そしてそんな中で何か色の塊のようなものが飛んでいくのが見えて、それを追いかけるうちにここに来たことを話した。
「君がかなりの世間知らずなのは、私の名前を聞いて驚かなかった事から何となく察していたが、まさか訪問者とはね……正直驚きだ」
「訪問者……?」
「私も直接会うのは初めてだけどね。聞いたことはある、数十年に一度別の世界から飛ばされてこの世界に生き物がやってくることがあるらしい」
「訪問者……僕以外にも同じような境遇の人が居るとは思いませんでした。それにすんなり信じられるとは驚きです」
「私も直接会うのは初めてだけどね、貴重な体験をさせて貰っているよ」
転生者とは少し違うようだけど、どうやらこの世界には似たような事例が過去に何度かあったらしい。何はともあれ、僕の存在が受け入れられたのはありがたい。
「話を戻そうか、訪問者についてだけどね。過去の事例を参照するなら、訪問者ってのは大体特異な体質だったり能力を持っていると言われている」
そう言ってエレさんほ僕の目を指差す。
「君の場合はその目かな、魔精を見る事ができるなんてのは聞いたことがない。私は今非常に君の目に興味がある」
「目ですか?そんなに珍しいことなんですか」
「そうだね、君はこの世界の人じゃないなら魔法の体系も違う可能性もあるね。少し説明しようか」
「お願いします」
まあ僕の世界に魔法なんてもの無いから、体系が違うとか以前の問題なんだけど、説明来てくれるというなら大変助かる。
魔法か、創作の存在だと思ってたものが今まさに目の前で見せられようとしている。ワクワクもするし、それと同時に夢を見てるような不思議な気持ちにもなる。
「この世界の魔法は基本的に魔精、魔力精霊によって成り立っているんだ。魔精っていうのは何処にも存在してるし、存在してないとも言われている。簡単に言えば、住んでる世界の層が違う存在なんだ」
理解できてるのか分からないけど、まあ絵を描くときのレイヤー見たいなものかと自分の中で納得させておく。

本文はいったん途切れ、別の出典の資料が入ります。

import Summits.BirchSwinnertonDyer.BirchSwinnertonDyer.Theorems.PrintCf2RubinValueTwoFourTermPseudoNull
import Literature.NumberTheory.EllipticCurves.IwasawaAlgebraCharIdealProofs
import Literature.NumberTheory.EllipticCurves.Rubin1991.TwoVariableMainConjecture
import Mathlib.RingTheory.Ideal.Height
import HarnessLib

/-!
# When is a defect pseudo-null? `π`-primary modules with `μ_π = 0` — the criterion that turns the
# «killed by `#Δ′`» defects of the `θ`-coinvariant four-term sequence into pseudo-null modules
# (generic Noetherian domain; specialised to `Λ₂ = ℤ_p⟦T₁,T₂⟧`, `π = p`)

Cell `bsd-print-cf2`, width seat `bsd-line-cf2c-w6` g2 (AUTOFILL #2 PART 2 item (3)), brick §4(d) of the LEAD memo
`Cruxes/SplitBadTwoRankOneOfFacts/RULING-B23-g13.md` for crux `PrintCf2RubinValueTwo.TwoVariableMainConjAtSplitTwo`
(stmt-BirchSwinnertonDyer-23720, S3a), part II (d). The companion files show: (i) the `θ`-coinvariants of Rubin's exact
sequence (5) form a complex whose homology defects are killed by `#Δ′` (`…CoinvariantFourTerm`), and (ii) a four-term
complex with PSEUDO-NULL defects gives the same characteristic-ideal identities as an exact one
(`…FourTermPseudoNull`, `…TwoVariableMCOfBricksPseudoNull`). This file is the bridge (i) ⟹ (ii): over a Noetherian
domain `R` with a prime element `π` (so `(π)` is a height-one prime), a module `M` in which every element is killed by
a power of `π` is pseudo-null iff `M_{(π)} = 0`, i.e. iff every element is ALSO killed by some `r ∉ (π)` («`μ_π(M) = 0`»;
at `R = Λ₂`, `π = p`: the `μ`-invariant condition at the prime `(p)`). For a module killed by `#Δ′ = p^a` this is the
EXACT price of the passage `p ∣ #Δ′` (e.g. `Λ₂/p` is killed by `p` and NOT pseudo-null: `char = (p)`):

* §1 `μ_π = 0` pointwise (`∀ m, ∃ r ∉ (π), r • m = 0`) passes to submodules, images and extensions
  (`…_submodule`, `…_of_surjective`, `…_of_exact`) — so to every subquotient of `N^k` once it holds for `N`;
* §2 **`isPseudoNull_of_exists_pow_smul_eq_zero_of_forall`**: `π`-primary ∧ `μ_π = 0` ⟹ pseudo-null;
* §3 the link with the tree's local length and characteristic ideal: `μ_𝔭 = 0` iff `lengthAt R M 𝔭 = 0`; for `M`
  finitely generated torsion and `𝔭` of height one, `lengthAt R M 𝔭 ≠ 0 ⟹ char M ≤ 𝔭`
  (`charIdeal_le_of_lengthAt_ne_zero`), hence **`char M ⊄ (π)` ⟹ `μ_π(M) = 0`**
  (`forall_exists_smul_eq_zero_of_not_charIdeal_le`; with `char M = (f)`: `π ∤ f` suffices,
  `…_of_charIdeal_eq_span_of_not_dvd`) — the form in which (c) `char(U_v/C̄)_θ·𝒪 = (𝓛_v)` with `μ(𝓛_v) = 0`
  (Oukhaba–Viguié at `p = 2, 3`) feeds the criterion;
* §4 `R = Λ₂ = IwasawaAlgebra₂ p`, `π = p`: `prime_natCast_iwasawaAlgebra₂` and
  `isPseudoNull_iwasawaAlgebra₂_of_pPrimary_of_forall`.

THEOREMS ONLY (no `def`, no named fact, no `sorry`); Theses-free; nothing about any curve or field; `--supports` the crux
as a helper. BSD is not proved by any of this; no summit statement is proved here.

References: Neukirch–Schmidt–Wingberg, *Cohomology of Number Fields*, V §1 (5.1.4)–(5.1.6), V §3 (5.3.9)–(5.3.10)
(`μ`-invariant = multiplicity at `(p)`) [NeukirchSchmidtWingberg2008]; N. Bourbaki, *Algèbre commutative* VII §4.4;
K. Rubin, Invent. Math. 103 (1991), §4–§6 [Rubin1991]; H. Oukhaba, S. Viguié, Forum Math. 28 (2016) (`μ = 0` for the
Katz–de Shalit measures at `p = 2, 3`) [OukhabaViguie2016MuInvariant].
-/

noncomputable section

set_option linter.dupNamespace false -- D-0017: single-problem summit, `…BirchSwinnertonDyer.BirchSwinnertonDyer…` repeats a namespace by design
set_option autoImplicit false

open scoped Classical

namespace Summit.BirchSwinnertonDyer.BirchSwinnertonDyer.Theorems.PrintCf2.FourTerm

open Literature.NumberTheory.EllipticCurves

universe u₁ u₂ u₃

variable {R : Type*} [CommRing R] {M : Type u₁} [AddCommGroup M] [Module R M]
  {M' : Type u₂} [AddCommGroup M'] [Module R M'] {M'' : Type u₃} [AddCommGroup M''] [Module R M'']

/-! ## §1. `μ_𝔭 = 0` pointwise and its inheritance -/

/-- `μ_𝔭 = 0` passes to submodules. [cite: NeukirchSchmidtWingberg2008, Ch. V §1, (5.1.4) Remark 1] -/
theorem forall_exists_smul_eq_zero_submodule {I : Ideal R} (h : ∀ m : M, ∃ r ∉ I, r • m = 0)
    (N : Submodule R M) : ∀ n : N, ∃ r ∉ I, r • n = 0 := by
  intro n
  obtain ⟨r, hr, hrn⟩ := h (n : M)
  exact ⟨r, hr, Subtype.ext (by simpa using hrn)⟩

/-- `μ_𝔭 = 0` passes to images (quotients). [cite: NeukirchSchmidtWingberg2008, Ch. V §1, (5.1.4) Remark 1] -/
theorem forall_exists_smul_eq_zero_of_surjective {I : Ideal R} (h : ∀ m : M, ∃ r ∉ I, r • m = 0)
    (f : M →ₗ[R] M'') (hf : Function.Surjective f) : ∀ x : M'', ∃ r ∉ I, r • x = 0 := by
  intro x
  obtain ⟨m, rfl⟩ := hf x
  obtain ⟨r, hr, hrm⟩ := h m
  exact ⟨r, hr, by rw [← map_smul, hrm, map_zero]⟩

/-- `μ_𝔭 = 0` passes to extensions: if `M' → M → M''` is exact (at `M`) and both `M'`, `M''` have `μ_𝔭 = 0` then so
has `M` (`𝔭` prime: `r'' m ∈ im M'`, `r' r'' m = 0`, `r' r'' ∉ 𝔭`). With the two previous lemmas: `μ_𝔭 = 0` for `N`
gives `μ_𝔭 = 0` for every subquotient of `N^k` — the home of the `H_i(Δ′, N)`-defects.
[cite: NeukirchSchmidtWingberg2008, Ch. V §1, (5.1.4) Remark 1] -/
theorem forall_exists_smul_eq_zero_of_exact {I : Ideal R} [I.IsPrime] (f : M' →ₗ[R] M) (g : M →ₗ[R] M'')
    (hfg : Function.Exact f g) (h' : ∀ m : M', ∃ r ∉ I, r • m = 0) (h'' : ∀ x : M'', ∃ r ∉ I, r • x = 0) :
    ∀ m : M, ∃ r ∉ I, r • m = 0 := by
  intro m
  obtain ⟨r'', hr'', h0⟩ := h'' (g m)
  have hmem : r'' • m ∈ LinearMap.range f := by
    rw [← hfg.linearMap_ker_eq, LinearMap.mem_ker, map_smul, h0]
  obtain ⟨m', hm'⟩ := hmem
  obtain ⟨r', hr', h0'⟩ := h' m'
  refine ⟨r' * r'', fun hmul ↦ (‹I.IsPrime›.mem_or_mem hmul).elim hr' hr'', ?_⟩
  rw [mul_smul, ← hm', ← map_smul, h0', map_zero]

/-! ## §2. `π`-primary modules with `μ_π = 0` are pseudo-null -/

/-- **A `π`-primary module with `μ_π = 0` is pseudo-null.** Over a Noetherian domain `R` with a prime element `π`
(`(π)` is then a height-one prime): if every `m ∈ M` is killed by a power of `π` AND by some `r ∉ (π)`, then `M_𝔭 = 0`
for every prime `𝔭` of height `≤ 1` — for `π ∉ 𝔭` the powers of `π` are units at `𝔭`, and a prime `𝔭 ∋ π` of height
`≤ 1` IS `(π)` (`(π) < 𝔭` would force `height 𝔭 > 1`). No finiteness needed. The converse implication (pseudo-null ⟹
`μ_π = 0`) is the definition at `𝔭 = (π)`. [cite: NeukirchSchmidtWingberg2008, Ch. V §1, (5.1.4)–(5.1.6)] -/
theorem isPseudoNull_of_exists_pow_smul_eq_zero_of_forall [IsNoetherianRing R] [IsDomain R] {π : R}
    (hπ : Prime π) (hM : ∀ m : M, ∃ a : ℕ, π ^ a • m = 0)
    (hμ : ∀ m : M, ∃ r ∉ Ideal.span {π}, r • m = 0) : Module.IsPseudoNull R M := by
  haveI hprime : (Ideal.span {π}).IsPrime := (Ideal.span_singleton_prime hπ.ne_zero).mpr hπ
  intro 𝔭 h𝔭
  rw [LocalizedModule.subsingleton_iff]
  intro m
  by_cases hπ𝔭 : π ∈ 𝔭.asIdeal
  · -- `𝔭 = (π)`
    have hle : Ideal.span {π} ≤ 𝔭.asIdeal := (Ideal.span_singleton_le_iff_mem _).mpr hπ𝔭
    have heq : Ideal.span {π} = 𝔭.asIdeal := by
      by_contra hne
      have hlt : Ideal.span {π} < 𝔭.asIdeal := lt_of_le_of_ne hle hne
      haveI : (Ideal.span {π}).FiniteHeight := by
        rw [Ideal.finiteHeight_iff, Module.height_span_singleton_eq_one_of_prime hπ]
        exact Or.inr ENat.one_ne_top
      have h := Ideal.height_strict_mono_of_isPrime hlt
      rw [Module.height_span_singleton_eq_one_of_prime hπ] at h
      exact absurd h𝔭 (not_le.mpr h)
    obtain ⟨r, hr, hrm⟩ := hμ m
    exact ⟨r, fun hr𝔭 ↦ hr (heq ▸ hr𝔭), hrm⟩
  · obtain ⟨a, ha⟩ := hM m
    exact ⟨π ^ a, fun h ↦ hπ𝔭 (𝔭.isPrime.mem_of_pow_mem a h), ha⟩

/-! ## §3. `μ_𝔭 = 0`, the local length, and the characteristic ideal -/

/-- `μ_𝔭(M) = 0` pointwise is `lengthAt R M 𝔭 = 0` (`M_𝔭 = 0`). [cite: NeukirchSchmidtWingberg2008, Ch. V §1, (5.1.4) Remark 1] -/
theorem forall_exists_smul_eq_zero_iff_lengthAt_eq_zero (𝔭 : PrimeSpectrum R) :
    (∀ m : M, ∃ r ∉ 𝔭.asIdeal, r • m = 0) ↔ Module.lengthAt R M 𝔭 = 0 := by
  rw [Module.lengthAt_eq_zero_iff, LocalizedModule.subsingleton_iff]
  exact forall_congr' fun m ↦ ⟨fun ⟨r, hr, h⟩ ↦ ⟨r, hr, h⟩, fun ⟨r, hr, h⟩ ↦ ⟨r, hr, h⟩⟩

/-- **`lengthAt R M 𝔭 ≠ 0 ⟹ char M ≤ 𝔭`** for `M` finitely generated torsion over a Noetherian domain and `𝔭` of
height one: the factor `𝔭 ^ length(M_𝔭)` of `char M = ∏_{ht 𝔮 = 1} 𝔮 ^ length(M_𝔮)` (a finite product) divides it.
[cite: NeukirchSchmidtWingberg2008, Ch. V §3, (5.3.9)–(5.3.10)] -/
theorem charIdeal_le_of_lengthAt_ne_zero [IsNoetherianRing R] [IsDomain R] [Module.Finite R M]
    (hM : Module.IsTorsion R M) (𝔭 : PrimeSpectrum R) (h1 : 𝔭.asIdeal.height = 1)
    (hn : Module.lengthAt R M 𝔭 ≠ 0) : Module.charIdeal R M ≤ 𝔭.asIdeal := by
  obtain ⟨s, hsann, hs0⟩ := Submodule.annihilator_top_inter_nonZeroDivisors hM
  have hs : s ≠ 0 := nonZeroDivisors.ne_zero hs0
  have hsM : Module.IsTorsionBy R M s := fun x ↦ Submodule.mem_annihilator.mp hsann x Submodule.mem_top
  -- the product defining `char M` has finite multiplicative support
  let f : PrimeSpectrum R → Ideal R := fun 𝔮 ↦ 𝔮.asIdeal ^ (Module.lengthAt R M 𝔮).toNat
  have hfin : Function.HasFiniteMulSupport
      ({𝔮 : PrimeSpectrum R | 𝔮.asIdeal.height = 1}.mulIndicator f) := by
    rw [Function.HasFiniteMulSupport, Set.mulSupport_mulIndicator]
    exact Module.finite_heightOne_inter_mulSupport hs hsM
  have hdvd := finprod_mem_dvd 𝔭 hfin
  rw [Set.mulIndicator_of_mem (show 𝔭 ∈ {𝔮 : PrimeSpectrum R | 𝔮.asIdeal.height = 1} from h1)] at hdvd
  have hchar : Module.charIdeal R M = ∏ᶠ 𝔮, {𝔮 : PrimeSpectrum R | 𝔮.asIdeal.height = 1}.mulIndicator f 𝔮 := by
    rw [Module.charIdeal, finprod_mem_def]
  rw [hchar]
  refine (Ideal.le_of_dvd hdvd).trans (Ideal.pow_le_self ?_)
  have htop : Module.lengthAt R M 𝔭 ≠ ⊤ := Module.lengthAt_ne_top_of_isTorsionBy hs hsM 𝔭 h1.le
  exact fun h0 ↦ by
    rcases (ENat.toNat_eq_zero.mp h0) with h | h
    · exact hn h
    · exact htop h

/-- **`char M ⊄ 𝔭 ⟹ μ_𝔭(M) = 0`** (pointwise: every element of `M` is killed by some `r ∉ 𝔭`), for `M` finitely
generated torsion over a Noetherian domain and `𝔭` of height one.
[cite: NeukirchSchmidtWingberg2008, Ch. V §3, (5.3.9)–(5.3.10)] -/
theorem forall_exists_smul_eq_zero_of_not_charIdeal_le [IsNoetherianRing R] [IsDomain R] [Module.Finite R M]
    (hM : Module.IsTorsion R M) (𝔭 : PrimeSpectrum R) (h1 : 𝔭.asIdeal.height = 1)
    (h : ¬ Module.charIdeal R M ≤ 𝔭.asIdeal) : ∀ m : M, ∃ r ∉ 𝔭.asIdeal, r • m = 0 := by
  rw [forall_exists_smul_eq_zero_iff_lengthAt_eq_zero]
  by_contra hn
  exact h (charIdeal_le_of_lengthAt_ne_zero hM 𝔭 h1 hn)

/-- **`char M = (f)` with `π ∤ f` ⟹ `μ_π(M) = 0`** — the form in which a main-conjecture-type identity
`char M = (f)` together with «`μ(f) = 0` at `π`» feeds the pseudo-nullity criterion of §2 (for `M` finitely generated
torsion over a Noetherian domain, `π` a prime element). [cite: NeukirchSchmidtWingberg2008, Ch. V §3, (5.3.9)–(5.3.10)] -/
theorem forall_exists_smul_eq_zero_of_charIdeal_eq_span_of_not_dvd [IsNoetherianRing R] [IsDomain R]
    [Module.Finite R M] (hM : Module.IsTorsion R M) {π f : R} (hπ : Prime π)
    (hchar : Module.charIdeal R M = Ideal.span {f}) (hndvd : ¬ π ∣ f) :
    ∀ m : M, ∃ r ∉ Ideal.span {π}, r • m = 0 := by
  haveI hprime : (Ideal.span {π}).IsPrime := (Ideal.span_singleton_prime hπ.ne_zero).mpr hπ
  have h := forall_exists_smul_eq_zero_of_not_charIdeal_le hM ⟨Ideal.span {π}, hprime⟩
    (Module.height_span_singleton_eq_one_of_prime hπ) (by
      rw [hchar, Ideal.span_singleton_le_iff_mem, Ideal.mem_span_singleton]
      exact hndvd)
  exact h

/-- **Pseudo-nullity from a characteristic-ideal bound**: a `π`-primary module `M` embedding into a finitely
generated torsion `N` with `char N ⊄ (π)` (so `μ_π(N) = 0`, inherited by `M` along the injection) is pseudo-null —
`isPseudoNull_of_exists_pow_smul_eq_zero_of_forall` with `hμ` supplied by
`forall_exists_smul_eq_zero_of_not_charIdeal_le`. (For a general subquotient of `N^k` combine §1 first.)
[cite: NeukirchSchmidtWingberg2008, Ch. V §1, (5.1.4)–(5.1.6); Ch. V §3, (5.3.9)–(5.3.10)] -/
theorem isPseudoNull_of_injective_of_not_charIdeal_le [IsNoetherianRing R] [IsDomain R] {N : Type u₂}
    [AddCommGroup N] [Module R N] [Module.Finite R N] (hN : Module.IsTorsion R N) {π : R} (hπ : Prime π)
    (hchar : ¬ Module.charIdeal R N ≤ Ideal.span {π}) (g : M →ₗ[R] N) (hg : Function.Injective g)
    (hM : ∀ m : M, ∃ a : ℕ, π ^ a • m = 0) : Module.IsPseudoNull R M := by
  haveI hprime : (Ideal.span {π}).IsPrime := (Ideal.span_singleton_prime hπ.ne_zero).mpr hπ
  have hμN := forall_exists_smul_eq_zero_of_not_charIdeal_le hN ⟨Ideal.span {π}, hprime⟩
    (Module.height_span_singleton_eq_one_of_prime hπ) hchar
  refine isPseudoNull_of_exists_pow_smul_eq_zero_of_forall hπ hM fun m ↦ ?_
  obtain ⟨r, hr, h0⟩ := hμN (g m)
  exact ⟨r, hr, hg (by rw [map_smul, h0, map_zero])⟩

/-! ## §4. `Λ₂ = ℤ_p⟦T₂⟧⟦T₁⟧`, `π = p` -/

section IwasawaTwo

variable {p : ℕ} [Fact p.Prime] {M₂ : Type u₁} [AddCommGroup M₂] [Module (IwasawaAlgebra₂ p) M₂]

/-- `p ∈ Λ₂ = ℤ_p⟦T₂⟧⟦T₁⟧` is a prime element (`Λ₂/p = 𝔽_p⟦T₂⟧⟦T₁⟧` is a domain): `p = C (C p)` and the tree's
`prime_C_of_prime` twice (`IwasawaAlgebra.prime_C`). [cite: NeukirchSchmidtWingberg2008, Ch. V §3, (5.3.9)–(5.3.10)] -/
theorem prime_natCast_iwasawaAlgebra₂ : Prime ((p : ℕ) : IwasawaAlgebra₂ p) := by
  have h : ((p : ℕ) : IwasawaAlgebra₂ p) =
      PowerSeries.C (PowerSeries.C ((p : ℕ) : ℤ_[p]) : IwasawaAlgebra p) := by
    rw [map_natCast, map_natCast]
  rw [h]
  exact prime_C_of_prime (IwasawaAlgebra.prime_C p)

/-- **Over `Λ₂`: a `p`-primary module with `μ = 0` at `(p)` is pseudo-null** — the criterion by which the
«killed by `#Δ′ = p^a`» defects of the `θ`-coinvariant four-term sequence (`…CoinvariantFourTerm`) become the
pseudo-null defects of `…TwoVariableMCOfBricksPseudoNull`. (`Λ₂/p` shows the `μ`-hypothesis cannot be dropped.)
[cite: NeukirchSchmidtWingberg2008, Ch. V §1, (5.1.4)–(5.1.6); Ch. V §3, (5.3.9)–(5.3.10)] -/
theorem isPseudoNull_iwasawaAlgebra₂_of_pPrimary_of_forall
    (hM : ∀ m : M₂, ∃ a : ℕ, ((p : ℕ) : IwasawaAlgebra₂ p) ^ a • m = 0)
    (hμ : ∀ m : M₂, ∃ r ∉ Ideal.span {((p : ℕ) : IwasawaAlgebra₂ p)}, r • m = 0) :
    Module.IsPseudoNull (IwasawaAlgebra₂ p) M₂ :=
  isPseudoNull_of_exists_pow_smul_eq_zero_of_forall prime_natCast_iwasawaAlgebra₂ hM hμ

/-- **Over `Λ₂`: a `p`-primary module embedding into a finitely generated torsion `N` with `char N ⊄ (p)` (`μ(N) = 0`)
is pseudo-null.** [cite: NeukirchSchmidtWingberg2008, Ch. V §1, (5.1.4)–(5.1.6); Ch. V §3, (5.3.9)–(5.3.10)] -/
theorem isPseudoNull_iwasawaAlgebra₂_of_injective_of_not_charIdeal_le {N : Type u₂} [AddCommGroup N]
    [Module (IwasawaAlgebra₂ p) N] [Module.Finite (IwasawaAlgebra₂ p) N]
    (hN : Module.IsTorsion (IwasawaAlgebra₂ p) N)
    (hchar : ¬ Module.charIdeal (IwasawaAlgebra₂ p) N ≤ Ideal.span {((p : ℕ) : IwasawaAlgebra₂ p)})
    (g : M₂ →ₗ[IwasawaAlgebra₂ p] N) (hg : Function.Injective g)
    (hM : ∀ m : M₂, ∃ a : ℕ, ((p : ℕ) : IwasawaAlgebra₂ p) ^ a • m = 0) :
    Module.IsPseudoNull (IwasawaAlgebra₂ p) M₂ :=
  isPseudoNull_of_injective_of_not_charIdeal_le hN prime_natCast_iwasawaAlgebra₂ hchar g hg hM

end IwasawaTwo

end Summit.BirchSwinnertonDyer.BirchSwinnertonDyer.Theorems.PrintCf2.FourTerm

end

「その魔精に対して、自身の魔力を使い言葉を用いて、この世界に魔精を導き、現象を引き起こすのがこの世界の魔法の原理という訳だ」
そういうと彼女は懐から小さな杖を取り出して、指揮棒のように振りながら立ち上がる。そうすると同時に、彼女は薄い色の膜に包まれ、それが徐々に杖へと集まっていく。
「我水を求める、アーテゥス」
そう唱えると同時に、彼女の周りから色を纏った蝶々が数匹ヒラヒラと現れる。その蝶は杖の先端へと向かい、その後スッと消えると同時に杖の先には水の球が出来上がっていた。
「これがこの世界の魔法って訳、君にはどんな風に見えるのかな」
「すごい!エレさんに色がついたと思ったら、後ろから蝶が出てきてそれが消えて水球に変わりました」
「なるほど、やはり魔精を目で捉える事ができると言うのか。それに蝶々か……面白い」
僕は今非常に感動していた、色が見えた事の感動もあるが、魔法の存在をこの目で確認できたことが男心を燻った。